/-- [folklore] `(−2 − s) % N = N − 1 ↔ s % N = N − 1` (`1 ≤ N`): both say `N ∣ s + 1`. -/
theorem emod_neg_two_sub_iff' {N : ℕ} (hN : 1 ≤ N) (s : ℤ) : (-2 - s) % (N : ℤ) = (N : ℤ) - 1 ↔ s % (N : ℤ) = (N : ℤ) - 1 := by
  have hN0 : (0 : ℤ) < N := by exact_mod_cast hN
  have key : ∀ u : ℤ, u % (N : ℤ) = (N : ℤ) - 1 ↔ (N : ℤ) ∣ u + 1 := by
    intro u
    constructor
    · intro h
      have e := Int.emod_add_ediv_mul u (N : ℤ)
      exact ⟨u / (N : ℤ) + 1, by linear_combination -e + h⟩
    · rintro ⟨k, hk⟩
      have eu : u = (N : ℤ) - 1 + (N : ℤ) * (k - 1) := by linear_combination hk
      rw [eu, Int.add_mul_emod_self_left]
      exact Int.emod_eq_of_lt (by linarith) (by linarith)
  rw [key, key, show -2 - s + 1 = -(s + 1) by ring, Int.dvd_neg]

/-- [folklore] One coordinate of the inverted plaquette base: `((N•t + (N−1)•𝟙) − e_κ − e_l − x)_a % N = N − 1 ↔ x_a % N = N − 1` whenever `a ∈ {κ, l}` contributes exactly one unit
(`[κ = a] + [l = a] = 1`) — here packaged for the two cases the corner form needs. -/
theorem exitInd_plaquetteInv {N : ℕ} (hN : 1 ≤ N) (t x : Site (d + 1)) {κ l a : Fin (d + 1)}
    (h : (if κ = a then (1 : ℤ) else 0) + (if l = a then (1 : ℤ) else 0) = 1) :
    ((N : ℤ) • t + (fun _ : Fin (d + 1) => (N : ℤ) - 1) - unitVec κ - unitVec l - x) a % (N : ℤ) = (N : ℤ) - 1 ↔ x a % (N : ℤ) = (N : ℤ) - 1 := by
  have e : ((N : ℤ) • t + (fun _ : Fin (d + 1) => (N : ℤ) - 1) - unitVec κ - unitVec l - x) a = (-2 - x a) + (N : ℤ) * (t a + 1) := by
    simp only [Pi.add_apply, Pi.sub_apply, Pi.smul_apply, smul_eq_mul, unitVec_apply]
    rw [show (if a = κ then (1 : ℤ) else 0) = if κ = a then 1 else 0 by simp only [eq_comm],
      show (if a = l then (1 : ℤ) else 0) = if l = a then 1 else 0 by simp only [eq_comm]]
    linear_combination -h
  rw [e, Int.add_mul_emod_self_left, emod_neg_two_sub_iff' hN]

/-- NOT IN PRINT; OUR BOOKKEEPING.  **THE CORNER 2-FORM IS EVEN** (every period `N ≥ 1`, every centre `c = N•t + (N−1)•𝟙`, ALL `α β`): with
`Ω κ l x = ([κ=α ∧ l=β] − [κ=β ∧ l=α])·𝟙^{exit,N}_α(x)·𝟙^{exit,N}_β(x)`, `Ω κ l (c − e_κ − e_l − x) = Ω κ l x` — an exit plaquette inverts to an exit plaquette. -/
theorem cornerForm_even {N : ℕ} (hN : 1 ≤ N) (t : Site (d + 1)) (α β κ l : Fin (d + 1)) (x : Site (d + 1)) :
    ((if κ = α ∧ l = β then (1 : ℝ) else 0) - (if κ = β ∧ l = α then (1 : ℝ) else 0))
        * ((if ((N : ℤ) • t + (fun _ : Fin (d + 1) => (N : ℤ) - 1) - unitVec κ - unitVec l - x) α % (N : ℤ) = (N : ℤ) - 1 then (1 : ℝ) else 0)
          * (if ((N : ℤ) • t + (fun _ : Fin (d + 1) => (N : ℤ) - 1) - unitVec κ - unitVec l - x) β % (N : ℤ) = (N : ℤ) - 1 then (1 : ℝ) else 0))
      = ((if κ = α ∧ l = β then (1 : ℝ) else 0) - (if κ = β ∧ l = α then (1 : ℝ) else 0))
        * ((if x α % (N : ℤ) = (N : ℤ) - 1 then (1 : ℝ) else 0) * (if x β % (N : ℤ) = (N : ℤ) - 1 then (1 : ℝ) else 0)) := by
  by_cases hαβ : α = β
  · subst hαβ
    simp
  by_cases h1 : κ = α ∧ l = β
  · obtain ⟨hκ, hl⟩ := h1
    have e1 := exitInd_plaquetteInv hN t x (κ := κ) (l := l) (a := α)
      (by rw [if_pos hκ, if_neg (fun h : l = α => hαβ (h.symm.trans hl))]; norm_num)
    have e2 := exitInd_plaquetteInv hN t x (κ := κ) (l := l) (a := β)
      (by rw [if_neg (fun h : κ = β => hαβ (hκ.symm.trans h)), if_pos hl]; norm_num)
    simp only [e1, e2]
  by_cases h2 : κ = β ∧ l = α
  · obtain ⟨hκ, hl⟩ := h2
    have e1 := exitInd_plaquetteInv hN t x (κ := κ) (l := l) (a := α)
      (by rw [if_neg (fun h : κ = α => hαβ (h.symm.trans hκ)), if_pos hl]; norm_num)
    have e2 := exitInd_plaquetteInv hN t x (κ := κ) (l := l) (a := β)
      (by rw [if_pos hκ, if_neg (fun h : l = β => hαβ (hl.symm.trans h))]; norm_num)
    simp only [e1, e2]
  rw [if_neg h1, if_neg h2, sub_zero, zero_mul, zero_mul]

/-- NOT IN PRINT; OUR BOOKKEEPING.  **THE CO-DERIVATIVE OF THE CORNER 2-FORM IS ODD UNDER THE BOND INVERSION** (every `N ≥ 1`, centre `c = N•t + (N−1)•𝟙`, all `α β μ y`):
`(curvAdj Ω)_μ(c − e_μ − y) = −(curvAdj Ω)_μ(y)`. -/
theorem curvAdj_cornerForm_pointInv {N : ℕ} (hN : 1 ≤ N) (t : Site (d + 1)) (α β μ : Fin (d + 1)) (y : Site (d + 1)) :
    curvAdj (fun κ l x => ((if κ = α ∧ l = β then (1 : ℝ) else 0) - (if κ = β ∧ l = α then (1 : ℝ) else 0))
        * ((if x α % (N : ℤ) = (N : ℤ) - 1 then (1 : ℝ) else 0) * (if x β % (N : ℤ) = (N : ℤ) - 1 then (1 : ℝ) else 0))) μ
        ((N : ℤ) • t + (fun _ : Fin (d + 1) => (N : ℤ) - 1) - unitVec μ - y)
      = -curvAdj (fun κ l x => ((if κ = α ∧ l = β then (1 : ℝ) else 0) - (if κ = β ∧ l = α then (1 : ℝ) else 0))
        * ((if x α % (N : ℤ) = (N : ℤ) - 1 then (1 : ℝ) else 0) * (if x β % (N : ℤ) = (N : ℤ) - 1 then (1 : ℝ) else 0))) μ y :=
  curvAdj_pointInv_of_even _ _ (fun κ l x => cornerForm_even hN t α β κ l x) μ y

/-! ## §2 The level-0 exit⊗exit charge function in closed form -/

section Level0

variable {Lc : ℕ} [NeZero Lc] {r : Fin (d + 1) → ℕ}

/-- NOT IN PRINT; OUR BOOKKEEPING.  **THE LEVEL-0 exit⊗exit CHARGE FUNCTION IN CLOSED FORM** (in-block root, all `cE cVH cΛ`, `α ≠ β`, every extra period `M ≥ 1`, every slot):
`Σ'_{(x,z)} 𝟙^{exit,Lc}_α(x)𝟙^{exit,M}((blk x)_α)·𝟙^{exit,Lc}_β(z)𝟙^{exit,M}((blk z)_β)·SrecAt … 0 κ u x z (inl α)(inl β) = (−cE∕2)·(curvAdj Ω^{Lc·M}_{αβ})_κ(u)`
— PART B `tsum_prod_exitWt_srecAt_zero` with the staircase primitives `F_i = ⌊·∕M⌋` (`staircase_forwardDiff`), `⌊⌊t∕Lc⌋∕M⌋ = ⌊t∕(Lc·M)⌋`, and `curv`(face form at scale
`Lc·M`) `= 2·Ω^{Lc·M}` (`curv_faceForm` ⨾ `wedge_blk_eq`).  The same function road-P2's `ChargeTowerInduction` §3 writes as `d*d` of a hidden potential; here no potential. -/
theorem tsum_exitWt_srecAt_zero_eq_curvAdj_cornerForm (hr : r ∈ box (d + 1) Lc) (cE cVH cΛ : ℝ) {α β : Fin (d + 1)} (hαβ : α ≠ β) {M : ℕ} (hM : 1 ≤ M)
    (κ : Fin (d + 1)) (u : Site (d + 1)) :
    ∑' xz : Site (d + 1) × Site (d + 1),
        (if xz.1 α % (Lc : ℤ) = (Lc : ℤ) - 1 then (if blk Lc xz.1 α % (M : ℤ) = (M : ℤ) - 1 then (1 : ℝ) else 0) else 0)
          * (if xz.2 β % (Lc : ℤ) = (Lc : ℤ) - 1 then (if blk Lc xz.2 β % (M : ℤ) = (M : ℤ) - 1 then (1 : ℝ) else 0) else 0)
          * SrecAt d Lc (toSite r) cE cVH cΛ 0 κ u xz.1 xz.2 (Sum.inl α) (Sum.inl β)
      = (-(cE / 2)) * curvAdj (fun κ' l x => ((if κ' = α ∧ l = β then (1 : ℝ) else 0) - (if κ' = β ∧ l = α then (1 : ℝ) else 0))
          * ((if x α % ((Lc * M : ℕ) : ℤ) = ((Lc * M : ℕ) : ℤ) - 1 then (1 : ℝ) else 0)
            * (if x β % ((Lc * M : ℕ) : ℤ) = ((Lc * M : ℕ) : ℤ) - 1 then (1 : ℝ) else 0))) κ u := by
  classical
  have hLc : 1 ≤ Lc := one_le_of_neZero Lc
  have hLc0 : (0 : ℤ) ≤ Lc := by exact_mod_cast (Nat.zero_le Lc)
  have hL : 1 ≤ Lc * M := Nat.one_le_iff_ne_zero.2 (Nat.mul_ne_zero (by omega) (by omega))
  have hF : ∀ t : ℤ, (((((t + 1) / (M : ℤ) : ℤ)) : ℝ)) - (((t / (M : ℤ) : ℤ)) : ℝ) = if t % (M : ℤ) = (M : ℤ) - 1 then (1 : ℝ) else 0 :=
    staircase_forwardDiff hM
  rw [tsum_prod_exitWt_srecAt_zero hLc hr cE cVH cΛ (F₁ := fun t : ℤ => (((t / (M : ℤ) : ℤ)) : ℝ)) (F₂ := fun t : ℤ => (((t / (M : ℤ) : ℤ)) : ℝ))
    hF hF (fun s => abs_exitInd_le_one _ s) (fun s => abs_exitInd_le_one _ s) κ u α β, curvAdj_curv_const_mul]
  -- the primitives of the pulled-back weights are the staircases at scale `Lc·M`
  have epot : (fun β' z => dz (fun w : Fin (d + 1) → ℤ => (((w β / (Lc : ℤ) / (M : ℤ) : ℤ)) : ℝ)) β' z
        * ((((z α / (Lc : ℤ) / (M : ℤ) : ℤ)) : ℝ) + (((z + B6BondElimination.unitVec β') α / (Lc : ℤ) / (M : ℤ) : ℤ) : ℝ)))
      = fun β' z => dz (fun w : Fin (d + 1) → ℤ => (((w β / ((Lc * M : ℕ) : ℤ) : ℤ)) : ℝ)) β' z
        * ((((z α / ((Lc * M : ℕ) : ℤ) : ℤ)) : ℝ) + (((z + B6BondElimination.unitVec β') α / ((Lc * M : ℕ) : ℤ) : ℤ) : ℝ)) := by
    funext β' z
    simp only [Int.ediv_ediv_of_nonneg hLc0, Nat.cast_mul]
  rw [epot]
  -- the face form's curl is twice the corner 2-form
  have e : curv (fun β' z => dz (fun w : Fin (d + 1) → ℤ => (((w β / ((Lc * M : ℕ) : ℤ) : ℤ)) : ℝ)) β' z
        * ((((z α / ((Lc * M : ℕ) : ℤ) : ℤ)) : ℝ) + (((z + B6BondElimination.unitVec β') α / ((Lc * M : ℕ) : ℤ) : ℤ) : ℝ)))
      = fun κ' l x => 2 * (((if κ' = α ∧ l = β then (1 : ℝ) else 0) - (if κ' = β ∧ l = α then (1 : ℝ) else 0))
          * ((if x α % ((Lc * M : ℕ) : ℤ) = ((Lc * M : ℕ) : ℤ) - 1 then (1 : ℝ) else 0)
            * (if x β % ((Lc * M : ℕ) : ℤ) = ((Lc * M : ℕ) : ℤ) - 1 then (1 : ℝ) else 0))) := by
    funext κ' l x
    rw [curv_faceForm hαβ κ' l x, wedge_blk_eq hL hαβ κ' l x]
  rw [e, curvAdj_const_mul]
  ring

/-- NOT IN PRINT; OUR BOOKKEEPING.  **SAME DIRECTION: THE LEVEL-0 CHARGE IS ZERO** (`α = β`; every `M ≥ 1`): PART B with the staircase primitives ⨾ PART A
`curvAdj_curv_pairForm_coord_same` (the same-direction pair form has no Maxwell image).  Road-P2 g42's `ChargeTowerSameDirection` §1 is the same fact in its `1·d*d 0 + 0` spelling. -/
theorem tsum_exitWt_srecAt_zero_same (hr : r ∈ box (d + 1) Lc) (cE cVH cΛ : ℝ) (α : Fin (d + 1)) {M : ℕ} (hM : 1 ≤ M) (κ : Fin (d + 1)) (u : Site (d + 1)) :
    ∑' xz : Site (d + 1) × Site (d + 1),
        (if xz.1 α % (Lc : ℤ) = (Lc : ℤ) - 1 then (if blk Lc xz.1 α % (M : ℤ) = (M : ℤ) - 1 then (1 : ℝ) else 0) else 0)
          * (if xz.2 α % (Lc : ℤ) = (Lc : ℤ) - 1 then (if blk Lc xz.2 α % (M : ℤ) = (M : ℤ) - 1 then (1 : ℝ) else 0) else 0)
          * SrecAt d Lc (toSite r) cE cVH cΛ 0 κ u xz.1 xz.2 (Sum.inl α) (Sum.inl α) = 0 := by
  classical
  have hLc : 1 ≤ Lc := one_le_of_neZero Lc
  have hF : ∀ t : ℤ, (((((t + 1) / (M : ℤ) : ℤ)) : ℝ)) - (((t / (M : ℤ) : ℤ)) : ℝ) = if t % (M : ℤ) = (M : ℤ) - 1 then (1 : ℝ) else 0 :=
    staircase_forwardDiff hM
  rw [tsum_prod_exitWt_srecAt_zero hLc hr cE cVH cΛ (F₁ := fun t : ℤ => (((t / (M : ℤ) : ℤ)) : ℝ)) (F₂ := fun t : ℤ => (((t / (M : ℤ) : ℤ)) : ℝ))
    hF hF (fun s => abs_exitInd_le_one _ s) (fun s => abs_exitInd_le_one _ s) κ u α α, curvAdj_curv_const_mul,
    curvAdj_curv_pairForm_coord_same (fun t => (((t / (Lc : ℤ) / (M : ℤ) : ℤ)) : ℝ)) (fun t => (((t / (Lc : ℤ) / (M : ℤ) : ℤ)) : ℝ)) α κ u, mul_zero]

***

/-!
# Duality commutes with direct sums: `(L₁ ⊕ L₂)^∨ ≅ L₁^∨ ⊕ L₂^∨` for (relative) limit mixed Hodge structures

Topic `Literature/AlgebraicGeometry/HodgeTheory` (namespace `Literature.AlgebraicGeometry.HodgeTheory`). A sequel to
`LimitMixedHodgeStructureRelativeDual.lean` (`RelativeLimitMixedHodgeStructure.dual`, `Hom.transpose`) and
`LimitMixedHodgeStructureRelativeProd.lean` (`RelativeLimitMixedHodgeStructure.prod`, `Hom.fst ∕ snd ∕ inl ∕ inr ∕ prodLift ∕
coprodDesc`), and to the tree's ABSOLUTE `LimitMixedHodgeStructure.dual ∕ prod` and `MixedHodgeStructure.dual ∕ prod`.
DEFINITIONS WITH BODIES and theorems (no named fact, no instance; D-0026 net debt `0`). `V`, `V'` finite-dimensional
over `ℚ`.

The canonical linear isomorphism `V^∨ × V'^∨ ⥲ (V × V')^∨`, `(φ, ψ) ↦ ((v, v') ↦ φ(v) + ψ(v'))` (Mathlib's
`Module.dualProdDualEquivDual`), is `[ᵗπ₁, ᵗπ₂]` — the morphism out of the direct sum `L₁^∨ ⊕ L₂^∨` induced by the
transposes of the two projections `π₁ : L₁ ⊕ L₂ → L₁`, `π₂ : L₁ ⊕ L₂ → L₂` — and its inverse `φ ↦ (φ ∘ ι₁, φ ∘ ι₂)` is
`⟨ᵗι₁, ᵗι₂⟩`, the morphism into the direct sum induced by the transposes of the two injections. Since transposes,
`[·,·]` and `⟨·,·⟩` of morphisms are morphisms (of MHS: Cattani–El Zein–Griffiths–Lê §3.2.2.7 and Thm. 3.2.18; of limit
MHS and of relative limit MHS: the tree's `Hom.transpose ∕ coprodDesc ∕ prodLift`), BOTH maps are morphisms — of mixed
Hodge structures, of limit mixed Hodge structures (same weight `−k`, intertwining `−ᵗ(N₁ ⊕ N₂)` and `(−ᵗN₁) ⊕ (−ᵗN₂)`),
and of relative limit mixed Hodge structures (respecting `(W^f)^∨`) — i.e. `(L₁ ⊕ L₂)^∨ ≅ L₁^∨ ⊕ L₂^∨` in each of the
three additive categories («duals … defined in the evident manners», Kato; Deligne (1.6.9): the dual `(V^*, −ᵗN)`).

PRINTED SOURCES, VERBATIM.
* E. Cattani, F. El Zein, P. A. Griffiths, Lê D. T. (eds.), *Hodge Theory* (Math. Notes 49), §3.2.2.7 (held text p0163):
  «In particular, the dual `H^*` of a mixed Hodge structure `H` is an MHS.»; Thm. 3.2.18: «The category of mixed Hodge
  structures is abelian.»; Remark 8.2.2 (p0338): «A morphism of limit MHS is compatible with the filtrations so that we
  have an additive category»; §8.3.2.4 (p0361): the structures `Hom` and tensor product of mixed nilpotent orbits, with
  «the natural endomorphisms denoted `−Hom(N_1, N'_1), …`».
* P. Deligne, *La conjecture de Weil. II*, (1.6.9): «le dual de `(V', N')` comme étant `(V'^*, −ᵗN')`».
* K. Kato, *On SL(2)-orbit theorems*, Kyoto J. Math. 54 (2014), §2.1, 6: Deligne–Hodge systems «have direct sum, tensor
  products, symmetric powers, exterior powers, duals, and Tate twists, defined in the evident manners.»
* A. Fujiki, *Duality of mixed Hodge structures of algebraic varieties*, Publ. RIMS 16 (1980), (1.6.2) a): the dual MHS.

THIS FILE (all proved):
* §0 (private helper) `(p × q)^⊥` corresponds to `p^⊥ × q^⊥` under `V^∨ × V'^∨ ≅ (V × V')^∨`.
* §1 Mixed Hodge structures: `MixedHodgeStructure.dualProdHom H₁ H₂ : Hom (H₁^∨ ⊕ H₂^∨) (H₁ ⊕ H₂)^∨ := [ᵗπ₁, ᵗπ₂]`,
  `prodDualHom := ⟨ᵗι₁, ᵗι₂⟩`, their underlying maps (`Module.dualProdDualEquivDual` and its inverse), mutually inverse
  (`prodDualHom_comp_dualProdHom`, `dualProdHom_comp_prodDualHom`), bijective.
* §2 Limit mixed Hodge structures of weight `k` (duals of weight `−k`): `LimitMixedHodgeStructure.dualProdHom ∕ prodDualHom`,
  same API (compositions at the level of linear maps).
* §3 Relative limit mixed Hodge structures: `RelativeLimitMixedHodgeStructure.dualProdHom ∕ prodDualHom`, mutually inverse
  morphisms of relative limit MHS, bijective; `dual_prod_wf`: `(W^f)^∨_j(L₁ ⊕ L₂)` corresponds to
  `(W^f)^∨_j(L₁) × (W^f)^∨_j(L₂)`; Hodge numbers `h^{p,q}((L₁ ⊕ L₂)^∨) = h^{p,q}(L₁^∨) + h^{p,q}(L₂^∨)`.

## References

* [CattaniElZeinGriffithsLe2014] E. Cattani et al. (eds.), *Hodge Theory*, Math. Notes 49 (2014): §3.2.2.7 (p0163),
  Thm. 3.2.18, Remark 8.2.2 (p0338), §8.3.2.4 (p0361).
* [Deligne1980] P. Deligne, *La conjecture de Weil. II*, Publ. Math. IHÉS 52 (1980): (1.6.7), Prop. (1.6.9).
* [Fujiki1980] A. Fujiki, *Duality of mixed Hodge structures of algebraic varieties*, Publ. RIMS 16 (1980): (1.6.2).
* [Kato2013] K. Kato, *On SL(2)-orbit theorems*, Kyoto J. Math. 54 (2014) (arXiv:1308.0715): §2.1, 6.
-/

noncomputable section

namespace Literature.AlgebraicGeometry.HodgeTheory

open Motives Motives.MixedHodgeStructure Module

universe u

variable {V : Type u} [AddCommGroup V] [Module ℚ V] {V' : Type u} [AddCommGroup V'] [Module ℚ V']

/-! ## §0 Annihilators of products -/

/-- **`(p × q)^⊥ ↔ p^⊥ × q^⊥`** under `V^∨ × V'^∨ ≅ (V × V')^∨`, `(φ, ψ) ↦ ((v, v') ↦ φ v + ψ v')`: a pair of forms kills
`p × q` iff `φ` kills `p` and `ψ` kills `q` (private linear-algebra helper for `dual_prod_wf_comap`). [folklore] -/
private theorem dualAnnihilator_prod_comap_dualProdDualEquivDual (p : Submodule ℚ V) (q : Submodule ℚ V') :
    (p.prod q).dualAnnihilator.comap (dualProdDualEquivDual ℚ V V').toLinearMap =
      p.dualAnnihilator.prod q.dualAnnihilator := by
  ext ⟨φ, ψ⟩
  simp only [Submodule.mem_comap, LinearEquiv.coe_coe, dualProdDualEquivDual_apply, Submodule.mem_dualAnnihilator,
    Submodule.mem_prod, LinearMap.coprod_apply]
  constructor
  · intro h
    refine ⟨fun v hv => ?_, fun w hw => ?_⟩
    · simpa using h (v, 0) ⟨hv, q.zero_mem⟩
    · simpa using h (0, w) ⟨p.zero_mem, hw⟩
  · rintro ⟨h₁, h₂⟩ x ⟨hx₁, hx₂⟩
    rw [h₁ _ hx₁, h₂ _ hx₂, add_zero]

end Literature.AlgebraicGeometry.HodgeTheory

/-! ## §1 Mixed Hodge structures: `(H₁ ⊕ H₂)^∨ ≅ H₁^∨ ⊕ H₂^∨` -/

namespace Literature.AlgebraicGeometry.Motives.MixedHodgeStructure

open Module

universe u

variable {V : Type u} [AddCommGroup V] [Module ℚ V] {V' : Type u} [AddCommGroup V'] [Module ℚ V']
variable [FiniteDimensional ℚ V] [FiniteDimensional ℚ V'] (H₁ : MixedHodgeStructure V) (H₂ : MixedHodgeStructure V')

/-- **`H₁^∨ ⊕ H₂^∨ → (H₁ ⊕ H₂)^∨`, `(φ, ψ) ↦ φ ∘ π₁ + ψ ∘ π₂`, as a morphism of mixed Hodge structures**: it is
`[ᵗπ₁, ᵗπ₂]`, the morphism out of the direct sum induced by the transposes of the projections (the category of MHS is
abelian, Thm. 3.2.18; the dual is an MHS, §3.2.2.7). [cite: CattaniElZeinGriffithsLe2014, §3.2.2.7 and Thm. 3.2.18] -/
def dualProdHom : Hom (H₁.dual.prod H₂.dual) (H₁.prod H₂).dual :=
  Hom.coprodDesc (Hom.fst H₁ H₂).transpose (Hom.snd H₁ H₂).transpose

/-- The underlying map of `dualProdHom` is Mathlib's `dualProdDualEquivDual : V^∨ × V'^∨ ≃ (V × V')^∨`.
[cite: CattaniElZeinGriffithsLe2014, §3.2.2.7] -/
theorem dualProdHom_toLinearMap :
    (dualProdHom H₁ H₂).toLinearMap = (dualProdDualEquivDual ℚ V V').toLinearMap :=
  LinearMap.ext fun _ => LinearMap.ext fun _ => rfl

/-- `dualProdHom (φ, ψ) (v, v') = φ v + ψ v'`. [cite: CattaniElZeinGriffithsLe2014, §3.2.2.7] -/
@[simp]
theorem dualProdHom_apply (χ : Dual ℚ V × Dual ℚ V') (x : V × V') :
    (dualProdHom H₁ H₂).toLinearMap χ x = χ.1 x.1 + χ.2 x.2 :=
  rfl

***

§ Required action: The lines to extract from the data above begin with the line containing "exact ⟨u / (N" and end with the line containing "(h : (if κ = a". Extract them exactly, including both.

§ Reply to the task:
      exact ⟨u / (N : ℤ) + 1, by linear_combination -e + h⟩
    · rintro ⟨k, hk⟩
      have eu : u = (N : ℤ) - 1 + (N : ℤ) * (k - 1) := by linear_combination hk
      rw [eu, Int.add_mul_emod_self_left]
      exact Int.emod_eq_of_lt (by linarith) (by linarith)
  rw [key, key, show -2 - s + 1 = -(s + 1) by ring, Int.dvd_neg]

/-- [folklore] One coordinate of the inverted plaquette base: `((N•t + (N−1)•𝟙) − e_κ − e_l − x)_a % N = N − 1 ↔ x_a % N = N − 1` whenever `a ∈ {κ, l}` contributes exactly one unit
(`[κ = a] + [l = a] = 1`) — here packaged for the two cases the corner form needs. -/
theorem exitInd_plaquetteInv {N : ℕ} (hN : 1 ≤ N) (t x : Site (d + 1)) {κ l a : Fin (d + 1)}
    (h : (if κ = a then (1 : ℤ) else 0) + (if l = a then (1 : ℤ) else 0) = 1) :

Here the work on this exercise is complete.